Dengan bunyi derit pelan, tutup kotak misterius itu terangkat perlahan, memperlihatkan berbagai alat di dalamnya.
"Selamat kepada pemain yang telah membuka Kotak Penakluk, memperoleh Kapak Besi x5, Palu Besi x5, Tombak Kepala Harimau x1, Benih Buah Lolo x10, Pil Penahan Lapar x20, Botol Air Penuh x5, dan Teknik Dasar ‘Tenaga Tiada Tanding’ x1."
Kapak Besi
Tingkat: Putih
Jenis: Alat
Deskripsi: Alat yang dibutuhkan untuk menebang kayu.
Palu Besi
Tingkat: Putih
Jenis: Alat
Deskripsi: Alat yang dibutuhkan untuk menambang batu.
Tombak Kepala Harimau
Tingkat: Hijau
Jenis: Senjata
Deskripsi: Ujung tombak ditempa dengan baja terbaik, ujungnya berkilau dingin, gagang terbuat dari kayu kuno berumur seratus tahun, memadukan kelenturan dan kekuatan, panjang sekitar satu meter tiga puluh sentimeter, ketajamannya luar biasa!
Melihat penjelasan kapak besi dan palu besi, Lu Ming tersenyum puas.
Saat mendirikan desa sebelumnya, bahan bangunan yang belum bisa dibuat kebanyakan membutuhkan batu dan kayu.
Kini dengan adanya kapak dan palu besi, ia bisa mengumpulkan lebih banyak kayu dan batu; akhirnya ia dapat membangun berbagai fasilitas dasar di wilayah Zhuxia.
Setelah mengelus lembut alat-alat itu, Lu Ming mengambil tongkat panjang berwarna merah tua yang tiba-tiba muncul.
"Bahan yang bagus!"
"Jauh lebih baik daripada garpu baja milik kepala manusia ikan itu!"
Menggenggam gagang tombak kepala harimau, Lu Ming mengayunkannya dua kali dengan santai. Mendengar suara angin yang dibelah tongkat itu, ia tak bisa menahan rasa kagum.
Setelah mengambil ujung tombak yang terletak di dasar kotak, ia memasangnya di ujung gagang, merasakan kilau dingin dari mata tombak, dan tiba-tiba tangannya terasa gatal ingin mencoba.
"Hyaa!"
Menggenggam erat gagang tombak, sekali teriakan ringan, Lu Ming langsung memegang tombak panjang dan menebas ke udara, berkali-kali menusuk!

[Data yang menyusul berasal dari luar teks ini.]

import Literature.Probability.LatticeModels.DiscreteRectStokesBound
import Mathlib.Algebra.Order.Interval.Finset.SuccPred
import Mathlib.Topology.Order.Compact
import Mathlib.Topology.UnitInterval
import HarnessLib

/-!
# Self-duality of discrete extremal lengths: the discrete harmonic conjugate and the lower bound
# `ℓ_Ω̄[(a_ext b_ext),(c_ext d_ext)] · ℓ_Ω̄[(b_ext c_ext),(d_ext a_ext)] ≥ 1/96`

Discharge of the named fact `Literature.Probability.LatticeModels.discreteEL_ext_selfDual`
(Chelkak–Duminil-Copin–Hongler 2016, §3.3, third displayed property: self-duality of the discrete
extremal lengths of the completed graph `Ω̄` of a topological rectangle, up to an absolute constant):
`discreteEL_ext_selfDual_holds`, with `C = 5476`. The upper half
`ℓ_Ω̄[A,C] · ℓ_Ω̄[B,D] ≤ 5476` is `IsRect.extResistance_mul_extResistance_le`
(`DiscreteRectStokesBound`); this file proves the lower half
`ℓ_Ω̄[A,C] · ℓ_Ω̄[B,D] ≥ 1/96` (`IsRect.le_extResistance_mul_extResistance`).

The printed source obtains both halves from the comparison of discrete and continuous extremal
lengths (Chelkak 2016, Prop. 6.2 and Cor. 6.3: conformal map of the polygonal representation onto a
rectangle, where the two continuous extremal lengths are exact inverses). Mathlib has no conformal
mapping of polygons, so the road taken here is the purely discrete form of the classical
conjugate-function argument (Chelkak 2016, Remark 6.5: "one can pass from `V` to its harmonic
conjugate function `V*` …"; Duffin 1956): for a rectangle `IsRect E d₀ n` with completed graph `Ω̄`,

1. the energy minimiser `u` for `(A_ext, C_ext)` exists and is harmonic off `A_ext ∪ C_ext`
   (compactness on `[0,1]^W` and a first-variation argument), and its energy is the current `I`
   flowing out of `A_ext` (discrete Green formula), so that `𝒞(A ↔ C) = I`;
2. **plane winding potentials**: an antisymmetric, finitely supported, divergence-free function on
   the arrows of `ℤ²` has a potential on the unit squares (`exists_wind`: column sums);
3. the current of `u`, completed along the boundary cycle by the cumulative pendant currents, is
   such a function (`zeta`, `IsRect.sum_zeta_eq_zero`); its winding potential vanishes on the
   exterior square of every dart of the boundary cycle (propagation along the contour from the
   leftmost column, `IsRect.exists_conjugate`), which yields values on the faces AND on the
   boundary positions of the rectangle whose jumps across arrows and darts are the currents
   (the harmonic conjugate read at the corners of the vertices, `IsRect.phi`,
   `IsRect.phi_sub_phi_of_mem`, `IsRect.phi_sub_phi_of_not_mem`, `IsRect.phi_add_dir`);
4. the conjugate at the `0`-th corner of each vertex is a test function `w` for `(B_ext, D_ext)`
   with `ℰ(w) ≤ 96 ℰ(u) = 96 I` (`IsRect.dirE_wfun_le`: going round a vertex costs at most the
   total flux through it) and boundary values `-I` on `B_ext`, `0` on `D_ext`; hence
   `𝒞(B ↔ D) ≤ 96 / I` and `ℓ_Ω̄[A,C] · ℓ_Ω̄[B,D] = 𝒞(B ↔ D)⁻¹ · I⁻¹ ≥ 1/96`.

Everything is proved; no named fact is introduced (net debt `-1`).

## References
* D. Chelkak, H. Duminil-Copin, C. Hongler, EJP 21 (2016) no. 5, §3.3. [ChelkakDuminilCopinHongler2016]
* D. Chelkak, *Robust discrete complex analysis: a toolbox*, Ann. Probab. 44 (2016), §6, Prop. 6.4,
  Remark 6.5. [Chelkak2016]
* R. J. Duffin, *Basic properties of discrete analytic functions*, Duke Math. J. 23 (1956) (discrete
  harmonic conjugates).
-/

noncomputable section

open scoped ENNReal NNReal
open Finset

namespace Literature.Probability.LatticeModels

namespace DiscreteRect

/-! ### Points of `ℤ²` in coordinates -/

section Points

/-- Coordinates of the direction vectors. [folklore] -/
@[simp] theorem dir_apply (k : Fin 4) :
    (dir k) 0 = ![1, 0, -1, 0] k ∧ (dir k) 1 = ![0, 1, 0, -1] k := by
  fin_cases k <;> simp [dir]

/-- `(a, b) + e_k` in coordinates. [folklore] -/
theorem vec2_add_dir (a b : ℤ) (k : Fin 4) :
    (![a, b] : Site 2) + dir k = ![a + ![1, 0, -1, 0] k, b + ![0, 1, 0, -1] k] := by
  rw [Site.eq_iff_two]
  simp [Pi.add_apply, (dir_apply k).1, (dir_apply k).2]
/-! ### Build-lane note (ops-buildfix G11b-3 recipe v2, LEDGER B13-1/B14-5/B14-7, 2026-08-22)
`lean -o` (the hub build lane, never `lean`/the gate check) runs Lean 4.32's library-suggestion indexers
(`Lean.LibrarySuggestions.SymbolFrequency` / `SineQuaNon`, from their `exportEntriesFn`) over the statement of every local
theorem constant that is not a denied premise; on this family's statements (very large dependent binder telescopes) that fold
runs for tens of minutes (incident G11b-3, run/shared/lean/ops/buildfix/G11b-3-DOSSIER.md). `isDeniedPremise` skips
`[implicit_reducible]` constants before any fold, and the status is inert on theorems (Meta never unfolds `thmInfo`).
v2 form: ONE file-final, top-level `local` attribute — it goes through the synchronous scoped reducibility extension that
`getReducibilityStatusCore` reads first, so it needs no `set_option Elab.async false` (parallel elaboration stays on), also
reaches auto-realized `*.congr_simp` / structure-projection theorem constants, is never popped before export, and is not
exported. No statement or proof is changed. -/
set_option allowUnsafeReducibility true in
attribute [local implicit_reducible]
  Literature.NumberTheory.Weil1964.exists_seesaw_scalar
  Literature.NumberTheory.Weil1964.mpSeesawChar_spec
  Literature.NumberTheory.Weil1964.coe_mpSeesawChar_eq
  Literature.NumberTheory.Weil1964.thetaDistLM_omega_of_mem_adelicMpTheta
  Literature.NumberTheory.Weil1964.mpSeesawChar_eq_one_of_mem_adelicMpTheta
  Literature.NumberTheory.Weil1964.twist_inv_mpSeesawChar_apply_tensorToSum
  Literature.NumberTheory.Weil1964.twist_inv_mpSeesawChar_eq_of_mem_adelicMpTheta
  Literature.NumberTheory.Weil1964.continuous_mpSeesawChar
  Literature.NumberTheory.Weil1964.exists_seesaw_scalar₃
  Literature.NumberTheory.Weil1964.mpSeesawChar₃_spec
  Literature.NumberTheory.Weil1964.mpSeesawChar₃_factor
  Literature.NumberTheory.Weil1964.mpCharSmall₁_apply_eq_mul
  Literature.NumberTheory.Weil1964.mpCharSmall₂_apply
  Literature.NumberTheory.Weil1964.mpSeesaw_tensorToSum_twist_small
  Literature.NumberTheory.Weil1964.mpSeesaw_tensorToSum_twist_big
  Literature.NumberTheory.Weil1964.mpCharV_eq_one_of_mem_adelicMpTheta
  Literature.NumberTheory.Weil1964.mpChar₁_eq_one_of_mem_adelicMpTheta
  Literature.NumberTheory.Weil1964.mpChar₂_eq_one_of_mem_adelicMpTheta
  Literature.NumberTheory.Weil1964.continuous_mpCharV
  Literature.NumberTheory.Weil1964.continuous_mpChar₁
  Literature.NumberTheory.Weil1964.continuous_mpChar₂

Meskipun hanya tombak pendek, beratnya mencapai dua puluh hingga tiga puluh kati, sehingga orang biasa sulit mengayunkannya lama-lama. Namun bagi Lu Ming yang sudah berada di tingkat kekuatan istimewa, berat itu justru pas.
"Hebat, ketajaman ujung tombaknya di luar dugaanku."
Merasa kagum atas ketajaman tombak kepala harimau, Lu Ming terkejut.
Seandainya dari awal dia memiliki tombak ini, saat menggunakan serangan bar-bar dengan sekuat tenaga, meskipun kepala manusia ikan itu mengamuk dengan kekuatan keberuntungannya, dengan ketajaman tombak kepala harimau, pasti ia bisa menembus tubuh musuh, bukan tertahan di permukaan sisik tanpa bisa masuk!
Melangkah cepat beberapa langkah, dengan satu tusukan kilatan dingin membelah udara, lalu terdengar suara menggelegar, tombak kepala harimau di tangan Lu Ming melesat seperti naga, menembus batang pohon tua di kejauhan!
Duar!!
Lubang besar menganga di tengah batang kayu tua, dedaunan hijau di ranting-rantingnya berjatuhan ke tanah.
"Tombak yang hebat!"
Menggenggam gagang tombak yang masih bergetar, mata Lu Ming bersinar terang.
"Tuan Lu, teknik tombak Anda sungguh luar biasa!"
Terdengar suara pujian, pemimpin muda itu berbalik dengan tombak di tangan, melihat Loka mendekat setelah mendengar suara itu.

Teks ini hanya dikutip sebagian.